BEGIN
/-!
# Deflation of Pólya frequency sequences: the reciprocal series and the virtual row (proved)

Trunk T-ANALYSIS (Literature/Analysis/TotalPositivity). Nodes A–B of the proof of the `⇒` half of
`Literature.Analysis.TotalPositivity.pf_taylor_iff_zeros_of_order_lt_one` (PolyaFrequency.lean; Karlin 1968,
Ch. 8, Thm. 5.3, entire case) WITHOUT the full Aissen–Schoenberg–Whitney–Edrei representation:
we follow the architecture of Aissen–Schoenberg–Whitney 1952 (the reciprocal `1/f(-z)` generates a
totally positive sequence, §2; zeros are divided out one at a time, §3) but run the deflation in the
weaker class of COLUMN-POSITIVE sequences (all minors with consecutive columns `≥ 0`), which makes
each step elementary. The analytic half (Taylor series of `1/F(-z)`, location of the pole on the
positive axis, the induction) is `PolyaFrequencyZeros.lean`.

* Part A (linear algebra). `det_indMat_shuffle`: the determinant of the `0/1` "shuffle" matrix of
  an injective `f : Fin N → Fin N` increasing on `{y < p}` and on `{p ≤ y}` is `(-1)^{Σ_{y<p}(f y - y)}`
  (Laplace expansion along the first column). `det_mul_det_toBlocks₁₁`: Jacobi's identity in block
  form, `det A · det B₁₁ = det A₂₂` for `A B = 1`. `psToeplitz φ N`: the truncated Toeplitz matrix
  of a power series, multiplicative in `φ`. `recipSeq a` / `negRecipSeq a`: Taylor coefficients of
  `1/F(z)` and `1/F(-z)`, `F = Σ aₙ zⁿ`, `a₀ = 1`. MAIN: `toeplitzMinor_negRecipSeq_consecutive` —
  for a PF sequence `a` (`a₀ = 1`), every minor of `(b_{i-j})`, `b = negRecipSeq a`, with
  consecutive columns is `≥ 0` (it equals a complementary minor of `(a_{i-j})`; the two signs, the
  shuffle sign `(-1)^{Σ(rᵢ-i)}` and the checkerboard `(-1)^{Σ(rᵢ+i)}`, cancel).
* Part B (sequences). `IsColumnPF b`; positivity, log-concavity-type inequalities, the ratio
  `b_{n+1}/bₙ ↓ ℓ = ratioLimit b`, `b_{n+s}/bₙ → ℓˢ`, two-sided geometric bounds. MAIN (the
  "virtual row"): `IsColumnPF.mulLinear_neg` — if `b` is column-positive with `bₙ > 0` and
  `b_{n+s}/bₙ → ℓˢ`, then `(bₙ - ℓ b_{n-1})ₙ` is column-positive: a consecutive-column minor of the
  new sequence is the limit of minors of `b` with one extra far row `N → ∞`, normalised by
  `b_{N-j-p}` (right multiplication by the unit bidiagonal `1 - ℓL`).

## References

* M. Aissen, I. J. Schoenberg, A. M. Whitney, *On the generating functions of totally positive
  sequences I*, J. Analyse Math. 2 (1952) 93–103, §§2–3.
* M. Aissen, A. Edrei, I. J. Schoenberg, A. Whitney, *On the generating functions of totally
  positive sequences*, Proc. Nat. Acad. Sci. USA 37 (1951) 303–307, Thms. 2, 5.
* S. Karlin, *Total Positivity I*, Stanford UP 1968, Ch. 8, §§1–3 and Thm. 5.3.
* S. M. Fallat, C. R. Johnson, *Totally Nonnegative Matrices*, Princeton UP 2011, §1.2 (Jacobi's
  identity, eqs. (1.2)–(1.3)), §3.3.
-/

noncomputable section

open Finset Matrix

namespace Literature.Analysis.TotalPositivity

/-! ### The shuffle determinant -/

/-- The `0/1` matrix of a self-map `f` of `Fin N`: entry `(x, y)` is `1` iff `x = f y`. [folklore] -/
def indMat (N : ℕ) (f : Fin N → Fin N) : Matrix (Fin N) (Fin N) ℝ :=
  Matrix.of fun x y => if x = f y then 1 else 0

/-- A strictly monotone self-map of `Fin N` is the identity. [folklore] -/
theorem eq_self_of_strictMono {N : ℕ} {f : Fin N → Fin N} (hf : StrictMono f) (y : Fin N) :
    f y = y :=
  le_antisymm (hf.le_id y) (hf.id_le y)

/-- **Determinant of a shuffle matrix.** If `f : Fin N → Fin N` is injective, strictly increasing
on `{y < p}` and on `{p ≤ y}`, then `det (indMat N f) = (-1)^{Σ_{y < p} (f y - y)}` (Laplace
expansion along the first column, induction on `N`). [folklore] -/
theorem det_indMat_shuffle : ∀ (N p : ℕ) (f : Fin N → Fin N), Function.Injective f →
    (∀ y y' : Fin N, (y' : ℕ) < p → y < y' → f y < f y') →
    (∀ y y' : Fin N, p ≤ (y : ℕ) → y < y' → f y < f y') →
    (indMat N f).det = (-1) ^ (∑ y : Fin N, if (y : ℕ) < p then ((f y : ℕ) - y) else 0) := by
  intro N
  induction N with
  | zero =>
    intro p f _ _ _
    simp [Matrix.det_isEmpty]
  | succ N ih =>
    intro p f hinj h1 h2
    rcases Nat.eq_zero_or_pos p with hp | hp
    · -- `p = 0`: `f` is strictly monotone, hence the identity
      subst hp
      have hmono : StrictMono f := fun y y' hyy' => h2 y y' (Nat.zero_le _) hyy'
      have hf : ∀ y, f y = y := eq_self_of_strictMono hmono
      have : indMat (N + 1) f = 1 := by
        ext x y
        simp [indMat, hf, Matrix.one_apply]
      rw [this, Matrix.det_one]
      simp
    · -- `p ≥ 1`: expand along column `0`
      rw [Matrix.det_succ_column_zero]
      have hcol : ∀ x : Fin (N + 1), indMat (N + 1) f x 0 = if x = f 0 then 1 else 0 := fun x => rfl
      simp only [hcol]
      rw [Finset.sum_eq_single (f 0)]
      rotate_left
      · intro x _ hx
        simp [hx]
      · intro h; exact absurd (Finset.mem_univ _) h
      simp only [if_true, mul_one]
      -- the reduced map `f'`
      have hne : ∀ y' : Fin N, f (Fin.succ y') ≠ f 0 := fun y' h =>
        Fin.succ_ne_zero y' (hinj h)
      choose f' hf' using fun y' : Fin N => Fin.exists_succAbove_eq (hne y')
      -- `hf' y' : (f 0).succAbove (f' y') = f y'.succ`
      have hsub : (indMat (N + 1) f).submatrix (f 0).succAbove Fin.succ = indMat N f' := by
        ext x' y'
        simp only [Matrix.submatrix_apply, indMat, Matrix.of_apply, ← hf' y',
          Fin.succAbove_right_inj]
      rw [hsub]
      -- properties of `f'`
      have hinj' : Function.Injective f' := by
        intro y₁ y₂ h
        have : f y₁.succ = f y₂.succ := by rw [← hf' y₁, ← hf' y₂, h]
        exact Fin.succ_injective _ (hinj this)
      have hlt : ∀ y₁ y₂ : Fin N, f' y₁ < f' y₂ ↔ f y₁.succ < f y₂.succ := by
        intro y₁ y₂
        rw [← hf' y₁, ← hf' y₂, Fin.succAbove_lt_succAbove_iff]
      have h1' : ∀ y y' : Fin N, (y' : ℕ) < p - 1 → y < y' → f' y < f' y' := by
        intro y y' hy' hyy'
        rw [hlt]
        exact h1 _ _ (by simp; omega) (Fin.succ_lt_succ_iff.2 hyy')
      have h2' : ∀ y y' : Fin N, p - 1 ≤ (y : ℕ) → y < y' → f' y < f' y' := by
        intro y y' hy hyy'
        rw [hlt]
        exact h2 _ _ (by simp; omega) (Fin.succ_lt_succ_iff.2 hyy')
      rw [ih (p - 1) f' hinj' h1' h2']
      -- the exponents
      have hval : ∀ y' : Fin N, (y' : ℕ) + 1 < p → ((f y'.succ : ℕ)) = (f' y' : ℕ) + 1 := by
        intro y' hy'
        have hgt : f 0 < f y'.succ := h1 _ _ (by simpa using hy') (Fin.succ_pos _)
        rw [← hf' y'] at hgt ⊢
        rw [Fin.lt_succAbove_iff_le_castSucc] at hgt
        rw [Fin.succAbove_of_le_castSucc _ _ hgt]
        simp
      rw [Fin.sum_univ_succ]
      simp only [Fin.val_zero, hp, if_true, Nat.sub_zero, Fin.val_succ]
      have hsum : (∑ y' : Fin N, if (y' : ℕ) + 1 < p then ((f y'.succ : ℕ) - ((y' : ℕ) + 1)) else 0) =
          ∑ y' : Fin N, if (y' : ℕ) < p - 1 then ((f' y' : ℕ) - y') else 0 := by
        refine Finset.sum_congr rfl fun y' _ => ?_
        by_cases hy' : (y' : ℕ) + 1 < p
        · rw [if_pos hy', if_pos (by omega), hval y' hy']
          omega
        · rw [if_neg hy', if_neg (by omega)]
      rw [hsum, pow_add]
END
** Exercise brief **
Go through the material above and count the lines that contain "first"; answer with the number alone.

** Solution for this problem **
2